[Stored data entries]
● ● ● ● ● ● ●

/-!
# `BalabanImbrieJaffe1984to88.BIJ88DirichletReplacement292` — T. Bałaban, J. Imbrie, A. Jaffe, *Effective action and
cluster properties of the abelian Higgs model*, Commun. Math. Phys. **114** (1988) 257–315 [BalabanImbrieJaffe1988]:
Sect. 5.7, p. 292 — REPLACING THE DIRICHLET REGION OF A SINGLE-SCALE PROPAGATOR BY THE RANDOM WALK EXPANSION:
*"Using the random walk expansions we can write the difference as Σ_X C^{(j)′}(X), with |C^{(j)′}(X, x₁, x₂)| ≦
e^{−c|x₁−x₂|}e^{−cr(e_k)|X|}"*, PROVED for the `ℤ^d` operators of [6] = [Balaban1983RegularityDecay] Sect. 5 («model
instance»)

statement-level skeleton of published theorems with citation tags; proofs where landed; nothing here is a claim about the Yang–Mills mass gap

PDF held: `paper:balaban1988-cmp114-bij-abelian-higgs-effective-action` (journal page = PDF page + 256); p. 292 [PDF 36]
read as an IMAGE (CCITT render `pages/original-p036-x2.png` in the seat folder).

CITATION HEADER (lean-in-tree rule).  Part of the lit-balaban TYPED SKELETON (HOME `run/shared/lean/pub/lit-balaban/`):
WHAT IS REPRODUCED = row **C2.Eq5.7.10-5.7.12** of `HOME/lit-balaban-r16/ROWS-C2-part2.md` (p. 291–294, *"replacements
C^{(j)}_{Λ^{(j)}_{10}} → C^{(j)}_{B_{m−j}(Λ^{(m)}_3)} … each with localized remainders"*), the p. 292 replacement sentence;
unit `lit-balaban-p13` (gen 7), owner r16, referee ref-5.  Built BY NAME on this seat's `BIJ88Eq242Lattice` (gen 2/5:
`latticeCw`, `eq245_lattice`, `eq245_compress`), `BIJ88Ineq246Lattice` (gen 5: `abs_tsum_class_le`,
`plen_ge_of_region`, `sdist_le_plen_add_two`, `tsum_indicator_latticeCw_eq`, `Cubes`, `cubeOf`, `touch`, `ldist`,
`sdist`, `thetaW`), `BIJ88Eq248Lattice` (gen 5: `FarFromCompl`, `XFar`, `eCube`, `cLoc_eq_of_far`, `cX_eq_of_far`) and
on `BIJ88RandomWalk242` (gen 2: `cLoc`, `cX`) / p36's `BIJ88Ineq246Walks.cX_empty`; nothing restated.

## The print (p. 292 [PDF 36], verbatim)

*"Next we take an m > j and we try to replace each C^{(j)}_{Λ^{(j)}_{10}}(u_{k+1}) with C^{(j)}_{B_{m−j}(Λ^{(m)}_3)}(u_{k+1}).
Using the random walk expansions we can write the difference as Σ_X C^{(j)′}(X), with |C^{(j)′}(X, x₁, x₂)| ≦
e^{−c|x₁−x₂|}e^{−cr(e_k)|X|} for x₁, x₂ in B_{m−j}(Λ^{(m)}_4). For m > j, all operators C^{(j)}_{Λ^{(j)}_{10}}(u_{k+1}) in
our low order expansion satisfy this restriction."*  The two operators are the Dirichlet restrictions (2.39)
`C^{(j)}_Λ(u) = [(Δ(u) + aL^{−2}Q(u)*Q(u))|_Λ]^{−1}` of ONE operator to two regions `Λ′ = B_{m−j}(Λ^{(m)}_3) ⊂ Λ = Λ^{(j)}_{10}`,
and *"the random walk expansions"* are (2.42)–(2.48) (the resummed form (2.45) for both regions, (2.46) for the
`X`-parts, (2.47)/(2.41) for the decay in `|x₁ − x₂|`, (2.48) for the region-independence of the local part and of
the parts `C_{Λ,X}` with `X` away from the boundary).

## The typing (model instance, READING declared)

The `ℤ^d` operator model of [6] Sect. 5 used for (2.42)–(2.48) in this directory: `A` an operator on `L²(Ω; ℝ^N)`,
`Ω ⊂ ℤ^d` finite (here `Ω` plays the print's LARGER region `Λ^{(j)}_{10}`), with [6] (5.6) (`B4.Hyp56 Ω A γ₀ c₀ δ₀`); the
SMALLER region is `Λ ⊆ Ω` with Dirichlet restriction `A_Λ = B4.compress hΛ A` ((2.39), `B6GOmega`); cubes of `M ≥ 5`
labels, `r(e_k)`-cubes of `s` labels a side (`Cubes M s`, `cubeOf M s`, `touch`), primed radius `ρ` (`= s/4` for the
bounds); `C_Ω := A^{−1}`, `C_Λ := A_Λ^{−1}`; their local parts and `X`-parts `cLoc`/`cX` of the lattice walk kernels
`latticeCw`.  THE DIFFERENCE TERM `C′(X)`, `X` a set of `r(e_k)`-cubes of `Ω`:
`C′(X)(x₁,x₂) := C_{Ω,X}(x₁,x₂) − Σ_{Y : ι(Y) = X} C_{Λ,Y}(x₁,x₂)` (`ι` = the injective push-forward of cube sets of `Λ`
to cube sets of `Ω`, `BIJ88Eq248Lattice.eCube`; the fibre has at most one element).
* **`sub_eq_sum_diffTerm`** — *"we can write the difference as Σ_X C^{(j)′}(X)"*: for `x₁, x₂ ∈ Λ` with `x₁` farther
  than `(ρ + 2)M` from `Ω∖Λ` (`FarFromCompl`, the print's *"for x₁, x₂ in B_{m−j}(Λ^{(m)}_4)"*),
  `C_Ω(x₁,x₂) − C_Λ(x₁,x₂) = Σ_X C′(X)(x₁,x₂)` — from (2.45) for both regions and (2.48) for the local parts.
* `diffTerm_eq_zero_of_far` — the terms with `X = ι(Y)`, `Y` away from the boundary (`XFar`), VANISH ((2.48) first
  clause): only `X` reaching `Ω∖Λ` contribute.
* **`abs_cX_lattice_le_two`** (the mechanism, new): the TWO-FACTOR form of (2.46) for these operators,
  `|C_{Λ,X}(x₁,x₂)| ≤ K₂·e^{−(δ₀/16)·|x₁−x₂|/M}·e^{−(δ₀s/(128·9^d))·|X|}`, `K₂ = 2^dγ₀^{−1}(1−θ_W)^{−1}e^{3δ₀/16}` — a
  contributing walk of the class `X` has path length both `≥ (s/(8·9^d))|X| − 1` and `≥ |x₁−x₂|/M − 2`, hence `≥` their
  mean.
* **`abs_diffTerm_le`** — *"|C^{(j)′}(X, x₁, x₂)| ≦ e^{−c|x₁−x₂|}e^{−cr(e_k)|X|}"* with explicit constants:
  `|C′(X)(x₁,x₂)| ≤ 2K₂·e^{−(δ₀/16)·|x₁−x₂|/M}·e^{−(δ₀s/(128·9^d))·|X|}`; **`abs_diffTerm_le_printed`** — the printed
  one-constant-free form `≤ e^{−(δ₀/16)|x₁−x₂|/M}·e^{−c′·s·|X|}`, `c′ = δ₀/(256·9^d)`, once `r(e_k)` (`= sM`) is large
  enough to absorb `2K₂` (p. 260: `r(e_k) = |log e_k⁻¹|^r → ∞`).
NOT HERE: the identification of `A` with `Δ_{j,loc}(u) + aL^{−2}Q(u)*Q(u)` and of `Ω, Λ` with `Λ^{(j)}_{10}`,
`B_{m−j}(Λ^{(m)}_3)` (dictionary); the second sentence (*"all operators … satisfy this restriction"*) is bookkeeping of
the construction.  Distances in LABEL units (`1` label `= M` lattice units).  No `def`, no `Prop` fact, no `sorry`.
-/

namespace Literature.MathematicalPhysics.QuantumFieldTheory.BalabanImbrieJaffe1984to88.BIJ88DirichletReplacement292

● ● ● ● ● ● ●

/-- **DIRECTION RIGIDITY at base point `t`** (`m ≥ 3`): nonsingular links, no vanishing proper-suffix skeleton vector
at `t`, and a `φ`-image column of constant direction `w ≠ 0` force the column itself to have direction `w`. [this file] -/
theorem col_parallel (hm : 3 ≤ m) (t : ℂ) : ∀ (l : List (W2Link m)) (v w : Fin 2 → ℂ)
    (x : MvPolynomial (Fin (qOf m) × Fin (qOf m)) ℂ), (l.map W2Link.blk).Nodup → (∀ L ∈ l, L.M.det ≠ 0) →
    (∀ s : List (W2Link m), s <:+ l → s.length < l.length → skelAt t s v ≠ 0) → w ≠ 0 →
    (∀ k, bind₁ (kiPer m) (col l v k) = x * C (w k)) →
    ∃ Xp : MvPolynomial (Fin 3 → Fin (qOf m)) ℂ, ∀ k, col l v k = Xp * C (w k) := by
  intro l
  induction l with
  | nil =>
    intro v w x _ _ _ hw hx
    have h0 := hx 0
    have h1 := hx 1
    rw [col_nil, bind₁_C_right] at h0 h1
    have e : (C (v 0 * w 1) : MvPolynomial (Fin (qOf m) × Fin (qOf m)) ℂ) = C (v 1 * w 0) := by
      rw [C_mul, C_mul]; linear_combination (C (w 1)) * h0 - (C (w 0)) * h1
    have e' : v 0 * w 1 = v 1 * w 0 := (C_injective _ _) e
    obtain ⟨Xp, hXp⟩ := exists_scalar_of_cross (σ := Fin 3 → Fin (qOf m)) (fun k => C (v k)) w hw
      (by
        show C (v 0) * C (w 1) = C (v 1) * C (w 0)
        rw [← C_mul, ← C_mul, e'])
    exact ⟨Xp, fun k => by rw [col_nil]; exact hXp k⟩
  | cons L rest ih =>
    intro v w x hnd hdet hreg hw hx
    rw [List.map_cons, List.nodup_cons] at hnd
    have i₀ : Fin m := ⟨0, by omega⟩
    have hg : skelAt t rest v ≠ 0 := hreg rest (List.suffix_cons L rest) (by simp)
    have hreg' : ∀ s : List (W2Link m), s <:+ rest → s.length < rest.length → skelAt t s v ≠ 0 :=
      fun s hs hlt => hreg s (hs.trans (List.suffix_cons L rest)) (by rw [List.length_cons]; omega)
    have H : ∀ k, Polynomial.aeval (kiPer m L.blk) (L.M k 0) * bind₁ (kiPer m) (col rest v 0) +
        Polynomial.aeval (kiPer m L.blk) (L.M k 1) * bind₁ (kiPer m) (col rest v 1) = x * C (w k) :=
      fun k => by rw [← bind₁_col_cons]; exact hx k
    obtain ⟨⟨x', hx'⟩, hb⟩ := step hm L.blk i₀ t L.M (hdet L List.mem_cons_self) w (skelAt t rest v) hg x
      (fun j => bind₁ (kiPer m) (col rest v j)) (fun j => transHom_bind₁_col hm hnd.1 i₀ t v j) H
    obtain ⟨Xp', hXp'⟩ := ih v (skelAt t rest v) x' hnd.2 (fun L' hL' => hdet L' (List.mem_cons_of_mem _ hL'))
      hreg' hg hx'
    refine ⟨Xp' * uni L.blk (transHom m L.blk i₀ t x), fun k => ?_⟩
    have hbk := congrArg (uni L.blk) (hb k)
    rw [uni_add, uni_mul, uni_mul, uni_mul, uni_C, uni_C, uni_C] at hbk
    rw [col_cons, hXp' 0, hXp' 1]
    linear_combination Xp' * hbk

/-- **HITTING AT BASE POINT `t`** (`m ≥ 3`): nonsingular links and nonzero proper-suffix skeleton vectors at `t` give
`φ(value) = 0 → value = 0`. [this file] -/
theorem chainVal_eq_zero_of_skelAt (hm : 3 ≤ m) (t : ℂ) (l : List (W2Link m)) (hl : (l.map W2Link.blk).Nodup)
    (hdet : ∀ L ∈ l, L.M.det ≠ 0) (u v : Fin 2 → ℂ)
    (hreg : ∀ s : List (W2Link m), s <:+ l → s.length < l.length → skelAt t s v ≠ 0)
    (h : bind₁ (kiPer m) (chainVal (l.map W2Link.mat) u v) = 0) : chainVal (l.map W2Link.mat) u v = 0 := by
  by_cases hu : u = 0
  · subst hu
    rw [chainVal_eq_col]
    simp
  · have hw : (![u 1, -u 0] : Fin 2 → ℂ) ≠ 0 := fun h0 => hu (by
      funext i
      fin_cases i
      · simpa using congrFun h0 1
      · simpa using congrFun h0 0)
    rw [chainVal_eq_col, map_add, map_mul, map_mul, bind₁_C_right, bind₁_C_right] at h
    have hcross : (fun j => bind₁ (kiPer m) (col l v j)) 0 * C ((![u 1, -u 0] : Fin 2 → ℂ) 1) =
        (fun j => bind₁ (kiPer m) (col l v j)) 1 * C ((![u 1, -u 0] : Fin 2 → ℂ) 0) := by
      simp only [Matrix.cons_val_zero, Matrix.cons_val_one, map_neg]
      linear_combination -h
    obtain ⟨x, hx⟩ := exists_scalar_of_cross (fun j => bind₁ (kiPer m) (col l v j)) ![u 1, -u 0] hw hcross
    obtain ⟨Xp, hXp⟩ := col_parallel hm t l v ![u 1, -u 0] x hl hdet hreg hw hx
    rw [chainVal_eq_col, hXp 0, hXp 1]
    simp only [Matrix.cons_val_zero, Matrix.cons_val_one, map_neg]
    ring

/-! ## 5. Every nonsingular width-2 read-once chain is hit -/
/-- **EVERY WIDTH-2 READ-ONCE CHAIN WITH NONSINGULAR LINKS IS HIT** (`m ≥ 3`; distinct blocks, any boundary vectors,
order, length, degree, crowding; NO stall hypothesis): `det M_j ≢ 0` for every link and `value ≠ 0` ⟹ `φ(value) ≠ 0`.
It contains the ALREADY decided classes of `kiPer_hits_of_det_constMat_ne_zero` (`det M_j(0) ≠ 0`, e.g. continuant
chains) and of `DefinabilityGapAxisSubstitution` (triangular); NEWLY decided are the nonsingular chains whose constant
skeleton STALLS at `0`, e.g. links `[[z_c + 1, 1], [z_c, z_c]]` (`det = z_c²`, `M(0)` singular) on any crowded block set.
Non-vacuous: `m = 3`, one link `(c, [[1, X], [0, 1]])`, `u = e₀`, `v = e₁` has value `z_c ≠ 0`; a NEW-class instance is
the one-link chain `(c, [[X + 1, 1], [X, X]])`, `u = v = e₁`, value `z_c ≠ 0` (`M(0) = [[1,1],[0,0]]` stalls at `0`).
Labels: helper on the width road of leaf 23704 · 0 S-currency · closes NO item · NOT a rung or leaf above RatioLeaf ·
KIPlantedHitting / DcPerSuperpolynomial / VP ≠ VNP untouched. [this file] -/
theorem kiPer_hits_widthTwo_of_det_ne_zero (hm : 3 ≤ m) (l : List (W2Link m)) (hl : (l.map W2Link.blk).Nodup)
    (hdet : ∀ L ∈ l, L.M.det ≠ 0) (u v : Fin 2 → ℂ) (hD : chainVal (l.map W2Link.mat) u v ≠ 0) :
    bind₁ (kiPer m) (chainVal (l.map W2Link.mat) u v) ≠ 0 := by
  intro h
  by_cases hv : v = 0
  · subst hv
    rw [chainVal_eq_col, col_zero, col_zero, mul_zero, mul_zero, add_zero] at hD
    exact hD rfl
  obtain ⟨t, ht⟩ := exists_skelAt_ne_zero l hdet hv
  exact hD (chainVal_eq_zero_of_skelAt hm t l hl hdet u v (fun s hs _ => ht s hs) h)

● ● ● ● ● ● ●

◆ REQUIRED WORK:
Which lines above contain the word "expansions"? List them.

◆ TASK RESPONSE:
*"Using the random walk expansions we can write the difference as Σ_X C^{(j)′}(X), with |C^{(j)′}(X, x₁, x₂)| ≦
Using the random walk expansions we can write the difference as Σ_X C^{(j)′}(X), with |C^{(j)′}(X, x₁, x₂)| ≦
and *"the random walk expansions"* are (2.42)–(2.48) (the resummed form (2.45) for both regions, (2.46) for the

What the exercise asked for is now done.